Personally, I find it appalling that people leave their loans and their vehicles in ANY country and go to another to act like they have a clean slate. It just leaves everyone else, world wide, bearing the brunt of someone else's finanical mismanagement. WOOO HOOO way to go on clean slates. 

Someone really needs to hurry up with the world wide credit system!!


----------



## sandbox (Dec 26, 2010)

AIG, Citibank, Chase, Wells Fargo, Sallie Mae, Freddie Mac, JP Morgan, Lehman Bros....


----------



## Hash4272 (Sep 26, 2010)

sandbox said:


> AIG, Citibank, Chase, Wells Fargo, Sallie Mae, Freddie Mac, JP Morgan, Lehman Bros....


most of the companies have merged, all have gotten bailouts and some even bankrupted


----------



## Elphaba (Jan 24, 2008)

sandbox said:


> AIG, Citibank, Chase, Wells Fargo, Sallie Mae, Freddie Mac, JP Morgan, Lehman Bros....


Two wrongs don't make a right...
-


----------



## Canuck_Sens (Nov 16, 2010)

Couple of things that you might/ can consider:

a) you can short sale your house. Some lenders are accepting this and it will for sure ruin your credit score. 

b) You can rent your place out (best option I think)

c) Not sure where you are in US, but there are nice deals to ship your car over and some people have done it. You do not need to bring at once. Take your time and then do it.

d) I hope you have a line of credit facility set up in any bank in US that you can rely on. Although, you can get loans here, interest is high and the legal effect on default can bear/ end up criminal charges. Some employers offer 0% interest free car loans/ company car

e) Try to figure your finances before coming here. Rates are not going up in US ..so your adviser might have told you to lock in variable since there are these laws that were passed that allow you to renegotiate your contract with no penalty? Also, by sorting out your finances your score will go up since you will have fewer bills in your US cards


----------



## Dozza (Feb 17, 2009)

Jynxgirl said:


> Personally, I find it appalling that people leave their loans and their vehicles in ANY country and go to another to act like they have a clean slate. It just leaves everyone else, world wide, bearing the brunt of someone else's finanical mismanagement. WOOO HOOO way to go on clean slates.
> 
> Someone really needs to hurry up with the world wide credit system!!

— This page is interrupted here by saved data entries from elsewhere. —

import Summits.QuantumFields.GaugeBoot.GaugeStringDuality
import HarnessLib

/-!
# The finite-`N` master loop equation as an approximate symmetrized equation (gauge-boot, ADDENDUM 28 part Q1)

HONEST FRAMING (cell `pub-gaugeboot`, page 1 of every file): the venture produces certified bounds
on lattice expectations at stated coupling, gauge group, dimension and torus size; NOT a mass gap,
NOT a continuum limit, NOT a string tension; NOT Yang–Mills-summit-bearing (barriers
`FixedCouplingUltralocality`, `PerturbativeInvisibility`).  This file is about `SO(N)` lattice gauge theory with free
boundary condition in `ℤ^d` at FINITE `N` and FINITE volume; it says nothing about four-dimensional continuum Yang–Mills
or a mass gap.

## Content

Preparations for the quantitative form of S. Chatterjee's Theorem 3.1 (Comm. Math. Phys. **366** (2019); sibling
`GaugeStringDualityRate`):
* `card_sameIdx_le`, `card_invIdx_le`, `card_mergeIdx_le` — the operation index sets `𝕊^±(s)`, `𝕋^±(s)`, `𝕄^±(s)` have
  at most `|s|²` elements;
* ★ `finiteN_defect_le` — the finite-`N` master loop equation (the source's Theorem 3.6, tree
  `SOMasterLoop.finiteNMasterLoopEquation_holds`), divided by `N`, IS the symmetrized limiting equation of Theorem 9.9 up
  to the defect `N⁻¹(|s|φ(s) + twisting terms + N⁻¹ merger terms)`, of size `≤ 5|s|²/N` since `|φ| ≤ 1`;

Everything is `[folklore]` given the source.
-/

noncomputable section

open Finset Filter Topology
open Literature.MathematicalPhysics.QuantumFieldTheory (latticeNorm)
open Literature.MathematicalPhysics.QuantumFieldTheory.Chatterjee2019LargeN
open Literature.MathematicalPhysics.QuantumFieldTheory.Chatterjee2019LargeN.CoeffCatalanBoundProof

namespace Summit.QuantumFields.GaugeBoot

namespace StringDuality

variable {d : ℕ}

/-! ## Cardinalities of the operation index sets: at most `|s|²` -/

/-- `Σᵢ |lᵢ| = |s|` (natural-number form). [cite: Chatterjee2019LargeN, §2.1 (|s| = |l₁| + ⋯ + |lₙ|)] -/
theorem sum_length_get_nat (s : LoopSeq d) : ∑ i : Fin s.length, (s.get i).length = s.len := by
  exact_mod_cast sum_length_get s

/-- `|𝕊⁺(s)| = |𝕋⁻(s)| ≤ |s|²`. [cite: Chatterjee2019LargeN, §2.2 (the sets 𝕊⁺(s), 𝕋⁻(s))] -/
theorem card_sameIdx_le (s : LoopSeq d) : Fintype.card (SameIdx s) ≤ s.len ^ 2 := by
  rw [Fintype.card_sigma]
  calc ∑ i : Fin s.length, Fintype.card {xy : Fin (s.get i).length × Fin (s.get i).length //
          xy.1 ≠ xy.2 ∧ (s.get i).get xy.2 = (s.get i).get xy.1}
      ≤ ∑ i : Fin s.length, (s.get i).length * (s.get i).length :=
        Finset.sum_le_sum fun i _ => (Fintype.card_subtype_le _).trans (by rw [Fintype.card_prod, Fintype.card_fin])
    _ ≤ ∑ i : Fin s.length, (s.get i).length * s.len := by
        refine Finset.sum_le_sum fun i _ => Nat.mul_le_mul_left _ ?_
        rw [← sum_length_get_nat]
        exact Finset.single_le_sum (f := fun j : Fin s.length => (s.get j).length) (fun _ _ => Nat.zero_le _)
          (Finset.mem_univ i)
    _ = s.len ^ 2 := by rw [← Finset.sum_mul, sum_length_get_nat, sq]

/-- `|𝕊⁻(s)| = |𝕋⁺(s)| ≤ |s|²`. [cite: Chatterjee2019LargeN, §2.2 (the sets 𝕊⁻(s), 𝕋⁺(s))] -/
theorem card_invIdx_le (s : LoopSeq d) : Fintype.card (InvIdx s) ≤ s.len ^ 2 := by
  rw [Fintype.card_sigma]
  calc ∑ i : Fin s.length, Fintype.card {xy : Fin (s.get i).length × Fin (s.get i).length //
          (s.get i).get xy.2 = DEdge.inv ((s.get i).get xy.1)}
      ≤ ∑ i : Fin s.length, (s.get i).length * (s.get i).length :=
        Finset.sum_le_sum fun i _ => (Fintype.card_subtype_le _).trans (by rw [Fintype.card_prod, Fintype.card_fin])
    _ ≤ ∑ i : Fin s.length, (s.get i).length * s.len := by
        refine Finset.sum_le_sum fun i _ => Nat.mul_le_mul_left _ ?_
        rw [← sum_length_get_nat]
        exact Finset.single_le_sum (f := fun j : Fin s.length => (s.get j).length) (fun _ _ => Nat.zero_le _)
          (Finset.mem_univ i)
    _ = s.len ^ 2 := by rw [← Finset.sum_mul, sum_length_get_nat, sq]

/-- `|𝕄^±(s)| ≤ |s|²`. [cite: Chatterjee2019LargeN, §2.2 (the sets 𝕄⁺(s), 𝕄⁻(s))] -/
theorem card_mergeIdx_le (s : LoopSeq d) : Fintype.card (MergeIdx s) ≤ s.len ^ 2 := by
  rw [Fintype.card_sigma]
  calc ∑ i : Fin s.length, Fintype.card (Σ j : Fin s.length,
          {xy : Fin (s.get i).length × Fin (s.get j).length // i ≠ j ∧ ((s.get j).get xy.2).1 = ((s.get i).get xy.1).1})
      ≤ ∑ i : Fin s.length, ∑ j : Fin s.length, (s.get i).length * (s.get j).length := by
        refine Finset.sum_le_sum fun i _ => ?_
        rw [Fintype.card_sigma]
        exact Finset.sum_le_sum fun j _ => (Fintype.card_subtype_le _).trans
          (by rw [Fintype.card_prod, Fintype.card_fin, Fintype.card_fin])
    _ = s.len ^ 2 := by rw [← Finset.sum_mul_sum, sum_length_get_nat, sq]

/-! ## The finite-`N` master loop equation as an approximate symmetrized equation -/

/-- A signed sum of at most `|s|²` values of `φ_{Λ,N,β}` is at most `|s|²` in absolute value (`|φ| ≤ 1`).
[cite: Chatterjee2019LargeN, §9 proof of Theorem 9.1 («the fact that |W_l| ≤ N»)] -/
theorem abs_sum_phi_le {ι : Type*} [Fintype ι] (N : ℕ) (β : ℝ) (Λ : Finset (Literature.Probability.LatticeModels.Site d))
    (f : ι → LoopSeq d) {s : LoopSeq d} (hι : Fintype.card ι ≤ s.len ^ 2) :
    |∑ o : ι, phi N β Λ (f o)| ≤ (s.len : ℝ) ^ 2 := by
  calc |∑ o : ι, phi N β Λ (f o)| ≤ ∑ o : ι, |phi N β Λ (f o)| := Finset.abs_sum_le_sum_abs _ _
    _ ≤ ∑ _o : ι, (1 : ℝ) := Finset.sum_le_sum fun o _ => abs_phi_le_one _ _ _ _
    _ = Fintype.card ι := by rw [Finset.sum_const, Finset.card_univ, nsmul_eq_mul, mul_one]
    _ ≤ (s.len : ℝ) ^ 2 := by exact_mod_cast hι

/-- **The finite-`N` symmetrized master loop equation (Theorem 3.6) as the limiting equation with an `O(1/N)` defect**:
for `N ≥ 2`, a non-empty `Λ`, any real `β` and a genuine non-null `s` with its unit vertex neighbourhood in `Λ`,
`| |s| φ(s) − (Σ_{𝕊⁻} φ − Σ_{𝕊⁺} φ + β Σ_{𝔻⁻} φ − β Σ_{𝔻⁺} φ) | ≤ 5|s|²/N` for `φ = φ_{Λ,N,β}` (the defect is
`N⁻¹(|s|φ(s) + twisting terms + N⁻¹ merger terms)`). [cite: Chatterjee2019LargeN, Theorem 3.6; Theorem 9.9 (proof: divide by N)] -/
theorem finiteN_defect_le (hd : 2 ≤ d) {Λ : Finset (Literature.Probability.LatticeModels.Site d)} (hΛ : Λ.Nonempty)
    {N : ℕ} (hN : 2 ≤ N) (β : ℝ) {s : LoopSeq d} (hs : IsLoopSeq s) (hne : s ≠ [])
    (hV : ∀ l ∈ s, ∀ a ∈ l, ∀ v : Literature.Probability.LatticeModels.Site d,
      latticeNorm (v - DEdge.src a) ≤ 1 ∨ latticeNorm (v - DEdge.tgt a) ≤ 1 → v ∈ Λ) :
    |(s.len : ℝ) * phi N β Λ s -
        ((∑ o : InvIdx s, phi N β Λ (s.negSplitAt o)) - (∑ o : SameIdx s, phi N β Λ (s.posSplitAt o))
          + β * (∑ o : DeformIdx s, phi N β Λ (s.negDeformAt o))
          - β * (∑ o : DeformIdx s, phi N β Λ (s.posDeformAt o)))| ≤ 5 * (s.len : ℝ) ^ 2 / N := by
  have h := SOMasterLoop.finiteNMasterLoopEquation_holds d hd Λ hΛ N hN β s hs hne hV
  have hN0 : (0 : ℝ) < N := by exact_mod_cast (by omega : 0 < N)
  have hN1 : (1 : ℝ) ≤ N := by exact_mod_cast (by omega : 1 ≤ N)
  set L : ℝ := (s.len : ℝ) with hL
  set Tw : ℝ := (∑ o : SameIdx s, phi N β Λ (s.negTwistAt o)) - ∑ o : InvIdx s, phi N β Λ (s.posTwistAt o) with hTw
  set Me : ℝ := (∑ o : MergeIdx s, phi N β Λ (s.negMergeAt o)) - ∑ o : MergeIdx s, phi N β Λ (s.posMergeAt o) with hMe
  set Sp : ℝ := (∑ o : InvIdx s, phi N β Λ (s.negSplitAt o)) - ∑ o : SameIdx s, phi N β Λ (s.posSplitAt o) with hSp
  set De : ℝ := (∑ o : DeformIdx s, phi N β Λ (s.negDeformAt o)) - ∑ o : DeformIdx s, phi N β Λ (s.posDeformAt o)
    with hDe
  have h' : ((N : ℝ) - 1) * L * phi N β Λ s = Tw + N * Sp + (1 / (N : ℝ)) * Me + N * β * De := by
    rw [h, hTw, hSp, hMe, hDe]
    ring
  have key : L * phi N β Λ s -
      ((∑ o : InvIdx s, phi N β Λ (s.negSplitAt o)) - (∑ o : SameIdx s, phi N β Λ (s.posSplitAt o))
        + β * (∑ o : DeformIdx s, phi N β Λ (s.negDeformAt o))
        - β * (∑ o : DeformIdx s, phi N β Λ (s.posDeformAt o))) =
      (L * phi N β Λ s + Tw + (1 / (N : ℝ)) * Me) / N := by
    have e1 : L * phi N β Λ s -
        ((∑ o : InvIdx s, phi N β Λ (s.negSplitAt o)) - (∑ o : SameIdx s, phi N β Λ (s.posSplitAt o))
          + β * (∑ o : DeformIdx s, phi N β Λ (s.negDeformAt o))
          - β * (∑ o : DeformIdx s, phi N β Λ (s.posDeformAt o))) = L * phi N β Λ s - Sp - β * De := by
      rw [hSp, hDe]; ring
    rw [e1, eq_div_iff hN0.ne']
    linear_combination h'
  rw [key, abs_div, abs_of_pos hN0]
  -- the bracket is at most `5|s|²`
  have hL1 : (1 : ℝ) ≤ L := by
    have h1 := two_mul_size_le_len hs
    have h2 : 1 ≤ s.size := List.length_pos_of_ne_nil hne
    have h3 : 1 ≤ s.len := by omega
    rw [hL]; exact_mod_cast h3
  have hφ : |L * phi N β Λ s| ≤ L ^ 2 := by
    rw [abs_mul, abs_of_nonneg (by positivity : (0 : ℝ) ≤ L), sq]
    exact mul_le_mul_of_nonneg_left ((abs_phi_le_one _ _ _ _).trans hL1) (by positivity)
  have hTw' : |Tw| ≤ L ^ 2 + L ^ 2 :=
    (abs_sub _ _).trans (add_le_add (abs_sum_phi_le N β Λ _ (card_sameIdx_le s))
      (abs_sum_phi_le N β Λ _ (card_invIdx_le s)))
  have hMe' : |Me| ≤ L ^ 2 + L ^ 2 :=
    (abs_sub _ _).trans (add_le_add (abs_sum_phi_le N β Λ _ (card_mergeIdx_le s))
      (abs_sum_phi_le N β Λ _ (card_mergeIdx_le s)))
  have hMe'' : |(1 / (N : ℝ)) * Me| ≤ L ^ 2 + L ^ 2 := by
    rw [abs_mul, abs_of_pos (by positivity : (0 : ℝ) < 1 / N)]
    calc 1 / (N : ℝ) * |Me| ≤ 1 * |Me| := by
          refine mul_le_mul_of_nonneg_right ?_ (abs_nonneg _)
          rw [div_le_iff₀ hN0]; linarith
      _ ≤ L ^ 2 + L ^ 2 := by rw [one_mul]; exact hMe'
  have hbr : |L * phi N β Λ s + Tw + (1 / (N : ℝ)) * Me| ≤ 5 * L ^ 2 := by
    calc |L * phi N β Λ s + Tw + (1 / (N : ℝ)) * Me| ≤ |L * phi N β Λ s| + |Tw| + |(1 / (N : ℝ)) * Me| := abs_add_three _ _ _
      _ ≤ L ^ 2 + (L ^ 2 + L ^ 2) + (L ^ 2 + L ^ 2) := add_le_add (add_le_add hφ hTw') hMe''
      _ = 5 * L ^ 2 := by ring
  exact div_le_div_of_nonneg_right hbr hN0.le

end StringDuality

end Summit.QuantumFields.GaugeBoot

end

I will second that! If you cant afford it, dont purchase it, that is my attitude anyways!


----------



## sandbox (Dec 26, 2010)

Thanks for the info. Unfortunately I cannot legally rent the place out. I've hired an attorney to handle the "Deed in leau" process. I'm not intending to default due to lack of $ or responsibility, it's just an amazing opportunity for us to move to Dubai. I just don't want there to be any impact once I'm over there.


----------



## Moe78 (Oct 29, 2010)

Yes two wrongs don't make a right BUT why should these companies get away scot free (and they have for the most part) while normal folk suffer with little or no relief?

As for debt in Dubai, it is ridiculously strict with the need for proper regulation. The penalties are ludicrous and are incompatible with the way things are run here.


----------



## Canuck_Sens (Nov 16, 2010)

sandbox said:


> Thanks for the info. Unfortunately I cannot legally rent the place out. I've hired an attorney to handle the "Deed in leau" process. I'm not intending to default due to lack of $ or responsibility, it's just an amazing opportunity for us to move to Dubai. I just don't want there to be any impact once I'm over there.




UAE is a cash based society. It is not like North America where everything is based on credit. We don't have a specialized credit bureau for startersso you will do just fine.

Just bear in mind to rely more on cash than cheques/ credit when here. Use your US cards when needed.


----------



## sandbox (Dec 26, 2010)

Thanks...we intend to.


----------